## WORK ORDER
Within the data that follows, set down exactly the lines from the one containing "## References" through the one containing "A. Hatcher, *Algebraic", both ends included.

_ _ _

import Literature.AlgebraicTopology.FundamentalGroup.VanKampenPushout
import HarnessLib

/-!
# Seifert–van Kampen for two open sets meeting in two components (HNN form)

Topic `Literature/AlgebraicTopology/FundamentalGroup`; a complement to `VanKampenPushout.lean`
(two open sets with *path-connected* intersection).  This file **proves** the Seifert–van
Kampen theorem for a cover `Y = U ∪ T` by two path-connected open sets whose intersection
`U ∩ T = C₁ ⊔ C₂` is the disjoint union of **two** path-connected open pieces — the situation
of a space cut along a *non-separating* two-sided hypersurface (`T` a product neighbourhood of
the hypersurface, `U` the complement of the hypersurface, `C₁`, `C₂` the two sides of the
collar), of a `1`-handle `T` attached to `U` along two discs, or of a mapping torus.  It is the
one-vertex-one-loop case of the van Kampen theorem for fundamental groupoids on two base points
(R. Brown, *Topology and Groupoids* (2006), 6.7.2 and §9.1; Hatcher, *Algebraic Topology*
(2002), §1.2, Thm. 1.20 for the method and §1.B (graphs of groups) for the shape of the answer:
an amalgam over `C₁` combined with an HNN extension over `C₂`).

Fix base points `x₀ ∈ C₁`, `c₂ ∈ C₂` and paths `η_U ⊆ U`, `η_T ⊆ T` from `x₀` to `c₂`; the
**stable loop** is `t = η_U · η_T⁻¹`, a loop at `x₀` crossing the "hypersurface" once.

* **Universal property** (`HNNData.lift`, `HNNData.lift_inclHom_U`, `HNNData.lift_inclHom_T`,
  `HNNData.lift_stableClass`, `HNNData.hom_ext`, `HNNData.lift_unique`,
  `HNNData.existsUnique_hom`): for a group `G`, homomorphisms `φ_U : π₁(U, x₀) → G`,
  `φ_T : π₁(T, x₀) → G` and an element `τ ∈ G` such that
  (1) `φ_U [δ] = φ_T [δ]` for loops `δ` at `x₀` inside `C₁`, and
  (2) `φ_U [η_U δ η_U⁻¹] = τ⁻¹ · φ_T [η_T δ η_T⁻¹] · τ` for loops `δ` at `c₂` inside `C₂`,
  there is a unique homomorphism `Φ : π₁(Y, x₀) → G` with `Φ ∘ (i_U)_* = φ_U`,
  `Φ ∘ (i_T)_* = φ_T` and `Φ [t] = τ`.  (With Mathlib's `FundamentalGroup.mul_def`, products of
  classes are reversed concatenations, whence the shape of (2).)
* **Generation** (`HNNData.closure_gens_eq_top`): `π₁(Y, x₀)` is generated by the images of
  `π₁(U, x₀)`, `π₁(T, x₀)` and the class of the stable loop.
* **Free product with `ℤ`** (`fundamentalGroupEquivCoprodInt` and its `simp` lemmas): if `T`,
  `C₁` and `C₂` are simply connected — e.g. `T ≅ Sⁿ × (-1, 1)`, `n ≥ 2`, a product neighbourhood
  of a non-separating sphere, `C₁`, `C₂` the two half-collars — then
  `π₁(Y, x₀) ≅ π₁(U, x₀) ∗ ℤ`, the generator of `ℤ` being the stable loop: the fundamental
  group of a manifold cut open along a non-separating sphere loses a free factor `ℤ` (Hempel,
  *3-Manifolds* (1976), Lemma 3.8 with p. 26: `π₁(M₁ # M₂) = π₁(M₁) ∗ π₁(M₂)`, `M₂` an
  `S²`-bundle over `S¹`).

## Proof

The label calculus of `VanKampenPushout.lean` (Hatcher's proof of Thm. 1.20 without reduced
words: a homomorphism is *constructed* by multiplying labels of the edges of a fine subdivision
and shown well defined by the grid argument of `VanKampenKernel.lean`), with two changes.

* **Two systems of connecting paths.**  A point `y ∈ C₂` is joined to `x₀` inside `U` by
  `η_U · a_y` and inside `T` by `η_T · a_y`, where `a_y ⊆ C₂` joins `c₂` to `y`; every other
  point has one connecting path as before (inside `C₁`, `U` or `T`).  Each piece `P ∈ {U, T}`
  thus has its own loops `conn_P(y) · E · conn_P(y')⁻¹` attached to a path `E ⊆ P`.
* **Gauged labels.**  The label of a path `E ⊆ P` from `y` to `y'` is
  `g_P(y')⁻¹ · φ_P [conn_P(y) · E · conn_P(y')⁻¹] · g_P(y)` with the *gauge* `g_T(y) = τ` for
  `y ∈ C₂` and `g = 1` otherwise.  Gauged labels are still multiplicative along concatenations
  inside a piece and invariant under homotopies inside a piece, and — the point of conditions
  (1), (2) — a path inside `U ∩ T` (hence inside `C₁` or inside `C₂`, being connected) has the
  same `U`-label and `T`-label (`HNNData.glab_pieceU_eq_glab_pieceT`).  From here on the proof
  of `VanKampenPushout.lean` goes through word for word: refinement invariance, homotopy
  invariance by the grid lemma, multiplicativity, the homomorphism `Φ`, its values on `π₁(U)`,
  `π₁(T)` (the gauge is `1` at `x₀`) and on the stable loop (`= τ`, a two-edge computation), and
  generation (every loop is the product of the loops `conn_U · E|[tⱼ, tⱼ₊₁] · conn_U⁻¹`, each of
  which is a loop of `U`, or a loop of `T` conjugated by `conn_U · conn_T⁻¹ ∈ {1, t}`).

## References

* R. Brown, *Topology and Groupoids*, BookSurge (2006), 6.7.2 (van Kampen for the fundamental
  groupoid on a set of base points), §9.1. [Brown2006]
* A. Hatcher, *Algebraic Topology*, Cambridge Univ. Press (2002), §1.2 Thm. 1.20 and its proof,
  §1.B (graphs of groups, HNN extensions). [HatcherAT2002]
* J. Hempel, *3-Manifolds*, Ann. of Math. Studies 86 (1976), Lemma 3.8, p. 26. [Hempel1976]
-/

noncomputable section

_ _ _

## WRITTEN RESPONSE
## References

* R. Brown, *Topology and Groupoids*, BookSurge (2006), 6.7.2 (van Kampen for the fundamental
  groupoid on a set of base points), §9.1. [Brown2006]
* A. Hatcher, *Algebraic Topology*, Cambridge Univ. Press (2002), §1.2 Thm. 1.20 and its proof,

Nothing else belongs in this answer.